Virgil Abloh pays homage to Ghanaian culture in New Louis Vuitton fall/winter 2021 collection

Last week, designer and creative director, Virgil Abloh, set social media ablaze once again by presenting his Fall/Winter 2021 Louis Vuitton Men’s collection in Paris. The new collection titled, “Ebonics”, was accompanied by a short film, “Peculiar Contrast, Perfect Light,” that highlighted spoken word, motion performance, and black empowerment through the lens of menswear. To illustrate his message, Virgil being a Ghanaian-American man, incorporated Kente Cloth to pay homage to his African roots.


Virgil told Vogue Magazine, “When I grew up, my father wore Kente cloth, with nothing beneath it, to family weddings, funerals, graduations,” he said. “When he went to an American wedding, he wore a suit. I merged those two together, celebrating my Ghanaian culture.”

Abloh is not new to exploring his African roots through his work, but some have raised the question of whether the traditional Kente cloth was used in a tasteful manner. Let me give you some context. Kente is a woven, handmade, vibrantly colorful cloth that originates from Ghana. It is heavily associated with the Ashanti tribe located in the Ashanti region of Ghana. To Ghanaians, the cloth and its cultural history are highly valued. In the past, it was reserved for Ashanti royalty, associated with wealth, not easily accessible, and only worn on special occasions. Today it’s a little different. As the production of the cloth has increased, it has become more accessible to the public rather than strictly royals. Today in the United States, it’s used to symbolize African heritage and the print can be seen on shirts, hats, and even your graduation stole.
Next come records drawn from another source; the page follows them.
import Literature.NumberTheory.EllipticCurves.BSDSelmer
import Literature.NumberTheory.DiophantineGeometry.Conductor
import HarnessLib

/-!
# `Ш(E/ℚ)[p] = 0` for curves of rank `≥ 2` — the Stein–Wuthrich table (Math. Comp. 82 (2013), Thm. 1.1)

A NAMED FACT (computer-assisted theorem in print, no `_holds` here): W. Stein and C. Wuthrich,
*Algorithms for the arithmetic of elliptic curves using Iwasawa theory*, Math. Comp. 82 (2013) 1757–1792,
**Theorem 1.1** (p. 1758): «Let `X` be the set of 1 534 422 pairs `(E, p)`, where `E` is a non-CM elliptic
curve over `ℚ` with rank at least `2` and conductor `≤ 30 000`, and `p ≥ 5` is a good ordinary prime for `E`
with `p < 1000` such that the mod `p` representation is surjective. Then `Ш(E/ℚ)[p] = 0` for each of the pairs
in `X`.» Proof in print (§12.4, p. 1787; Algorithm 11.1, p. 1783): for each pair the modular-symbol `p`-adic
`L`-series has `ord_T L_p(E,T) = rank E(ℚ)`, the `p`-adic regulator is non-zero, and the order of `Ш` predicted
by the `p`-adic Birch–Swinnerton-Dyer formula is `1 + O(p)`; Kato's divisibility `char(X(E/ℚ_∞)) ∣ L_p(E,T)`
(Thm. 7.3 there, integral because `ρ̄_{E,p}` is onto) then gives `#Ш(E/ℚ)(p) ∣ p^0`, unconditionally.

Why it is vendored: the depth table of route `KolyvaginDepthDoor` (crux `KolyvaginDepthSupplyKN`) reads each of
its eighteen rank-two rows as «one Kolyvagin bit ⟺ `Ш(E/ℚ)[p] = 0` ∧ (a `p`-Selmer bound on ONE rank-one
Heegner twist)»; for all eighteen curves (`N ≤ 1000`, `p ∈ {5, 7}`, `ρ̄` onto, rank `2`) the first conjunct is
an instance of this theorem, so the rows become statements about ONE rank-one curve.

Tree vocabulary: `E` is a globally minimal model (the paper's (1.1)), «rank» = `mordellWeilRank`, «conductor»
= `conductorNorm ℤ`, «good ordinary at `p`» = `HasGoodReductionAtPrime p ∧ ¬ p ∣ a_p` (`frobeniusTrace`),
«mod `p` representation surjective» = `HasSurjectiveModNGaloisRep p`, «`Ш(E/ℚ)[p] = 0`» =
`Ш ⊓ H¹(ℚ,E)[p] = ⊥` (the spelling of `BSDSelmer` / the depth table). Deliberately NOT here: Theorem 12.3 of
the same paper (`389a`, all good ordinary `p < 48 859` but `16 231`), the rank-`≤ 1` companions (§§8–9), and
any `_holds` (the proof is a months-long machine computation resting on Kato 2004 Thm. 17.4).

References: [SteinWuthrich2013] W. Stein, C. Wuthrich, Math. Comp. 82 (2013), Thm. 1.1, §11 (Algorithm 11.1),
§12.4; K. Kato, Astérisque 295 (2004), Thm. 17.4 (the divisibility used in their Thm. 7.3).
-/

namespace Literature.NumberTheory.EllipticCurves

open WeierstrassCurve

/-- **Stein–Wuthrich 2013, Theorem 1.1** (computer-assisted theorem in print; named fact, not discharged
here). For every non-CM elliptic curve `E/ℚ` (globally minimal model `W`) of Mordell–Weil rank `≥ 2` and
conductor `N_E ≤ 30 000`, and every prime `5 ≤ p < 1000` of good ordinary reduction with `ρ̄_{E,p}`
surjective: `Ш(E/ℚ)[p] = 0`, written as `Ш ⊓ H¹(ℚ,E)[p] = ⊥`. («Let `X` be the set of 1 534 422 pairs `(E, p)`,
where `E` is a non-CM elliptic curve over `ℚ` with rank at least `2` and conductor `≤ 30 000`, and `p ≥ 5` is a
good ordinary prime for `E` with `p < 1000` such that the mod `p` representation is surjective. Then
`Ш(E/ℚ)[p] = 0` for each of the pairs in `X`.» — proved in §12.4 via Algorithm 11.1: `ord_T L_p = r`, `Reg_p ≠ 0`,
predicted `#Ш ≡ 1 (mod p)`, and Kato's integral divisibility.)
[cite: SteinWuthrich2013, Thm. 1.1 (p. 1758); proof §12.4 (p. 1787), Algorithm 11.1 (p. 1783)] -/
def SteinWuthrich2013_sha_inf_torsionBy_eq_bot_of_two_le_rank : Prop :=
  ∀ (W : WeierstrassCurve ℚ) [W.IsElliptic] [W.IsGloballyMinimal], ¬ W.HasCM → 2 ≤ W.mordellWeilRank →
    W.conductorNorm ℤ ≤ 30000 → ∀ (p : ℕ) [Fact p.Prime], 5 ≤ p → p < 1000 →
    W.HasGoodReductionAtPrime p → ¬ (p : ℤ) ∣ W.frobeniusTrace p → W.HasSurjectiveModNGaloisRep p →
    (W.sha ⊓ AddSubgroup.torsionBy W.galH1 (p : ℤ) : AddSubgroup W.galH1) = ⊥

end Literature.NumberTheory.EllipticCurves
In Ghanaian culture, men wear one piece wrapped around the body leaving their shoulder and hand uncovered.

Asantehene Otumfuo Osei Tutu II (Photo taken from

Now back to Louis Vuitton, I have seen many mixed reviews about this collection in the Ghanaian community. Some love it because, in reality, it puts our country at the forefront. Louis Vuitton is a HUGE European brand. For them to have a creative director who is Ghanaian is a big win for the country as a whole. It shows us Africans that it is possible for us to be in the big creative spaces even when the world says we can’t. On the other hand, some raised the question of whether it was thought out and tastefully done. In reality, the cloth is never worn how it was displayed in the collection. Typically, it is worn with no clothing underneath at all which caused some to take offense to how Ghanaian culture was being displayed especially since the cloth holds such high significance.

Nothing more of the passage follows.